:: Data supplied ::
/-- **Prop. 5.5 (i) at `C_{K/F}`** holds at every object (abc-iut-L1-d1's `Perfection.prop55i_of_isIsotropic`,
`C_{K/F}` being of Frobenius-normalized type). [cite: MochizukiFrdI2008, Prop. 5.5 (i) p.104] -/
theorem arith_prop55i (A : arithFrobenioid F K) :
    FrdI.Prop55Sub.Prop55i
      (ModelFrobenioid.toElem (arithDivisorFunctor F K) (unitsFunctor F K) (divNatTrans F K))
      (arithFrobenioid_isFrobenioid F K) A :=
  fun _ hnorm hA => Perfection.prop55i_of_isIsotropic (arithFrobenioid_isFrobenioid F K) hnorm hA

/-- **Thm. 6.4 (i) for `C^pf`, standard type** (p. 115 l. 39–40 "cf. Proposition 5.5, (iii)": the slot
`Prop55iii_pf_standard` with Prop. 3.2 (iii) and Prop. 5.5 (i) DISCHARGED at `C_{K/F}`).
[cite: MochizukiFrdI2008, Thm. 6.4 (i) p.115] -/
theorem arith_pf_isOfStandardType :
    (Perfection.ops (arithFrobenioid_isFrobenioid F K)).IsOfStandardType :=
  FrdI.Prop55Sub.prop55iii_pf_standard_of_prop55i (arithFrobenioid_isFrobenioid F K)
    (arith_pf_isFrobenioid F K) (arith_prop55i F K) (arith_isOfType_isFrobeniusIsotropic F K)
    (arith_isOfType_isFrobeniusNormalized F K) (arith_isOfStandardType F K)

/-- **Thm. 6.4 (i) for `C^pf`, model type** (pre-model and, at THE birationalization of the Frobenioid `C^pf`,
birationally Frobenius-normalized), from the model type of `C_{K/F}` (Thm. 6.4 (i): "of model … type",
hypothesis `hmodel` = the typed conjuncts for `C_{K/F}`, cf. T62iii/T64i rows) via the slot
`Prop55iii_pf_model` for `C` of isotropic type (abc-iut-w5-d042 / w5-d227).
[cite: MochizukiFrdI2008, Thm. 6.4 (i) p.115] -/
theorem arith_pf_isOfModelType_of
    (hmodel : IsOfPreModelType
        (ModelFrobenioid.toElem (arithDivisorFunctor F K) (unitsFunctor F K) (divNatTrans F K)) ∧
      PreFrobenioidData.IsOfBiratFrobeniusNormalizedType
        (biratData (arithFrobenioid_isFrobenioid F K)
          (hasBiratSquares_of_isFrobenioid (arithFrobenioid_isFrobenioid F K)))) :
    IsOfPreModelType (Perfection.ops (arithFrobenioid_isFrobenioid F K)).toFunctor ∧
      PreFrobenioidData.IsOfBiratFrobeniusNormalizedType
        (biratData (arith_pf_isFrobenioid F K) (hasBiratSquares_of_isFrobenioid (arith_pf_isFrobenioid F K))) :=
  FrdI.Prop55Sub.prop55iii_pf_model_of_isOfIsotropicType (arithFrobenioid_isFrobenioid F K)
    (arith_isOfIsotropicType F K) (arith_isOfType_isFrobeniusIsotropic F K)
    (arith_isOfType_isFrobeniusNormalized F K) (arith_pf_isFrobenioid F K) hmodel

/-! ### `(C^pf)^un-tr` -/

/-- **Thm. 6.4 (i) for `(C^pf)^un-tr`**: a Frobenioid of isotropic type, not group-like, of standard type, of
model type — the `C^un-tr` closers applied to the Frobenioid `C^pf` of `C_{K/F}`.
[cite: MochizukiFrdI2008, Thm. 6.4 (i) p.115] -/
theorem arith_pfUntr_variants :
    IsFrobenioid (untrFunctor (arith_pf_isFrobenioid F K)) ∧
      PreFrobenioid.IsOfIsotropicType (untrFunctor (arith_pf_isFrobenioid F K)) ∧
      ¬ (ofFunctor _ (untrFunctor (arith_pf_isFrobenioid F K))).IsOfGroupLikeType ∧
      (ofFunctor _ (untrFunctor (arith_pf_isFrobenioid F K))).IsOfStandardType ∧
      (IsOfPreModelType (untrFunctor (arith_pf_isFrobenioid F K)) ∧
        PreFrobenioidData.IsOfBiratFrobeniusNormalizedType
          (biratData (isFrobenioid_untr (arith_pf_isFrobenioid F K))
            (hasBiratSquares_untr (arith_pf_isFrobenioid F K)))) := by
  refine ⟨isFrobenioid_untr _, isOfIsotropicType_untr _,
    fun h => arith_pf_not_isOfGroupLikeType F K (isOfGroupLikeType_of_untrData _ h),
    isOfStandardType_untr _ (arith_pf_not_isOfGroupLikeType F K) (arith_pf_isOfStandardType F K), ?_⟩
  -- model type of the unit-trivialization of ANY Frobenioid (Thm. 5.1 (iv) at `(C^pf)^un-tr`, abc-iut-w4-d108)
  exact ⟨(isOfModelType_untr' (arith_pf_isFrobenioid F K)).1,
    isOfBiratFrobeniusNormalizedType_biratData_untr (arith_pf_isFrobenioid F K) _⟩


/-! ### `C^rlf`, v2: the binder `hR` DISCHARGED (Thm. 5.2 (ii) at the realified arithmetic data) -/

/-- **`C_{K/F}^rlf → F_{Φ^rlf}` IS a Frobenioid** (Prop. 5.3 / Thm. 5.2 (ii) at the realified data of Ex. 6.3;
abc-iut-L6-t10's `arithFrobenioid_rlf_isFrobenioid'`, every perf-factoriality witness — here ours).
[cite: MochizukiFrdI2008, Thm. 6.4 (i) p.114] -/
theorem arith_rlf_isFrobenioid :
    IsFrobenioid (rlfToElem
      (ModelFrobenioid.toElem (arithDivisorFunctor F K) (unitsFunctor F K) (divNatTrans F K))
      (arith_isPerfFactorialOn F K)) :=
  arithFrobenioid_rlf_isFrobenioid' F K (arith_isPerfFactorialOn F K)
include hreg hτ in
/-- **At every point `q` of the exceptional curve the germ `(𝓘_E)_q` is generated by a regular parameter `t` of
`𝒪_{Y₁,q}`** (tree `IsBlowup.exists_rsop_stalkIdeal_primeDivisorIdeal`; in particular `𝒪_{Y₁,q}/(t)` is regular:
the exceptional curve is regular). [cite: DeJong1996, 2.4] [cite: Liu2002, Thm. 8.1.19 (b)] -/
theorem blowupPoint_exists_rsop_stalkIdeal_exceptional (hpne : ({p} : Set Y) ≠ Set.univ) {ζE : Y₁}
    (hζE : closure ({ζE} : Set Y₁) = τ ⁻¹' {p}) {q : Y₁} (hq : ζE ⤳ q) :
    ∃ t : Y₁.presheaf.stalk q, IsRsopPart ![t] ∧ stalkIdeal (primeDivisorIdeal ζE) q = Ideal.span {t} := by
  haveI : IsLocallyNoetherian Y₁ := blowupPoint_isLocallyNoetherian hp hτ
  have hζ : τ ζE ∈ (⟨{p}, hp⟩ : Closeds Y) := by
    change ζE ∈ τ ⁻¹' {p}
    rw [← hζE]; exact subset_closure rfl
  exact hτ.exists_rsop_stalkIdeal_primeDivisorIdeal (exists_isRsopPart_stalkIdeal_vanishingIdeal_singleton hreg hp) hζ
    (blowupPoint_ringKrullDim_stalk_eq_one_of_closure_eq hreg hp hτ hpne hζE) hq

omit [IsIntegral Y] [IsLocallyNoetherian Y] in
/-- The points of the exceptional curve are the specialisations of `ζ_E`. [folklore] -/
theorem blowupPoint_mem_preimage_iff_specializes {ζE : Y₁} (hζE : closure ({ζE} : Set Y₁) = τ ⁻¹' {p}) (q : Y₁) :
    τ q = p ↔ ζE ⤳ q := by
  rw [specializes_iff_mem_closure, hζE]
  rfl

end Exceptional

/-! ## (c) Points off the centre -/

section OffCentre

variable {p : Y} (hp : IsClosed ({p} : Set Y)) {τ : Y₁ ⟶ Y} (hτ : IsBlowup τ (vanishingIdeal ⟨{p}, hp⟩))

include hτ in
/-- **Off `p` every point has exactly one preimage** (the blowing up is an isomorphism over `Y ∖ {p}`).
[cite: StacksProject, Tag 02OS] -/
theorem blowupPoint_existsUnique_preimage {y : Y} (hy : y ≠ p) : ∃! y₁ : Y₁, τ y₁ = y :=
  hτ.existsUnique_preimage_of_ne (coe_support_vanishingIdeal_singleton hp) hy

include hτ in
/-- Off `p` the stalk maps of the blowing up are isomorphisms. [cite: StacksProject, Tag 02OS] -/
theorem blowupPoint_isIso_stalkMap_of_ne {y₁ : Y₁} (hy : τ y₁ ≠ p) : IsIso (τ.stalkMap y₁) :=
  hτ.isIso_stalkMap_of_not_mem hp (coe_support_vanishingIdeal_singleton hp) hy

include hτ in
/-- Off `p` the blowing up preserves codimension. [cite: StacksProject, Tag 02OS] -/
theorem blowupPoint_coheight_eq_of_ne {y₁ : Y₁} (hy : τ y₁ ≠ p) : Order.coheight y₁ = Order.coheight (τ y₁) := by
  refine (hτ.coheight_eq_of_not_mem ?_).symm
  rw [coe_support_vanishingIdeal_singleton hp]
  exact hy

include hτ in
/-- **Off `p` the strict normal crossings condition lifts**: for a closed `A ⊆ Y` with strict normal crossings at
`τ y₁ ≠ p`, `τ⁻¹ A` has strict normal crossings at `y₁`. [folklore] -/
theorem blowupPoint_isStrictNormalCrossingsAt_preimage_of_ne {A : Set Y} (hA : IsClosed A) {y₁ : Y₁} (hy : τ y₁ ≠ p)
    (h : IsStrictNormalCrossingsAt Y A (τ y₁)) : IsStrictNormalCrossingsAt Y₁ (τ ⁻¹' A) y₁ :=
  hτ.isStrictNormalCrossingsAt_preimage_of_not_mem hp (coe_support_vanishingIdeal_singleton hp) hA hy h

end OffCentre

end Summit.ResolutionOfSingularities.ResolutionOfSingularities.Theorems.CurveConfig

end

:: Assigned task ::
Beginning at the first line of the data above, retype each line until you reach the line containing "(arithFrobenioid_isFrobenioid F K)).IsOfStandardType", and include that one too. Add nothing else.

:: Written solution ::
/-- **Prop. 5.5 (i) at `C_{K/F}`** holds at every object (abc-iut-L1-d1's `Perfection.prop55i_of_isIsotropic`,
`C_{K/F}` being of Frobenius-normalized type). [cite: MochizukiFrdI2008, Prop. 5.5 (i) p.104] -/
theorem arith_prop55i (A : arithFrobenioid F K) :
    FrdI.Prop55Sub.Prop55i
      (ModelFrobenioid.toElem (arithDivisorFunctor F K) (unitsFunctor F K) (divNatTrans F K))
      (arithFrobenioid_isFrobenioid F K) A :=
  fun _ hnorm hA => Perfection.prop55i_of_isIsotropic (arithFrobenioid_isFrobenioid F K) hnorm hA

/-- **Thm. 6.4 (i) for `C^pf`, standard type** (p. 115 l. 39–40 "cf. Proposition 5.5, (iii)": the slot
`Prop55iii_pf_standard` with Prop. 3.2 (iii) and Prop. 5.5 (i) DISCHARGED at `C_{K/F}`).
[cite: MochizukiFrdI2008, Thm. 6.4 (i) p.115] -/
theorem arith_pf_isOfStandardType :
    (Perfection.ops (arithFrobenioid_isFrobenioid F K)).IsOfStandardType :=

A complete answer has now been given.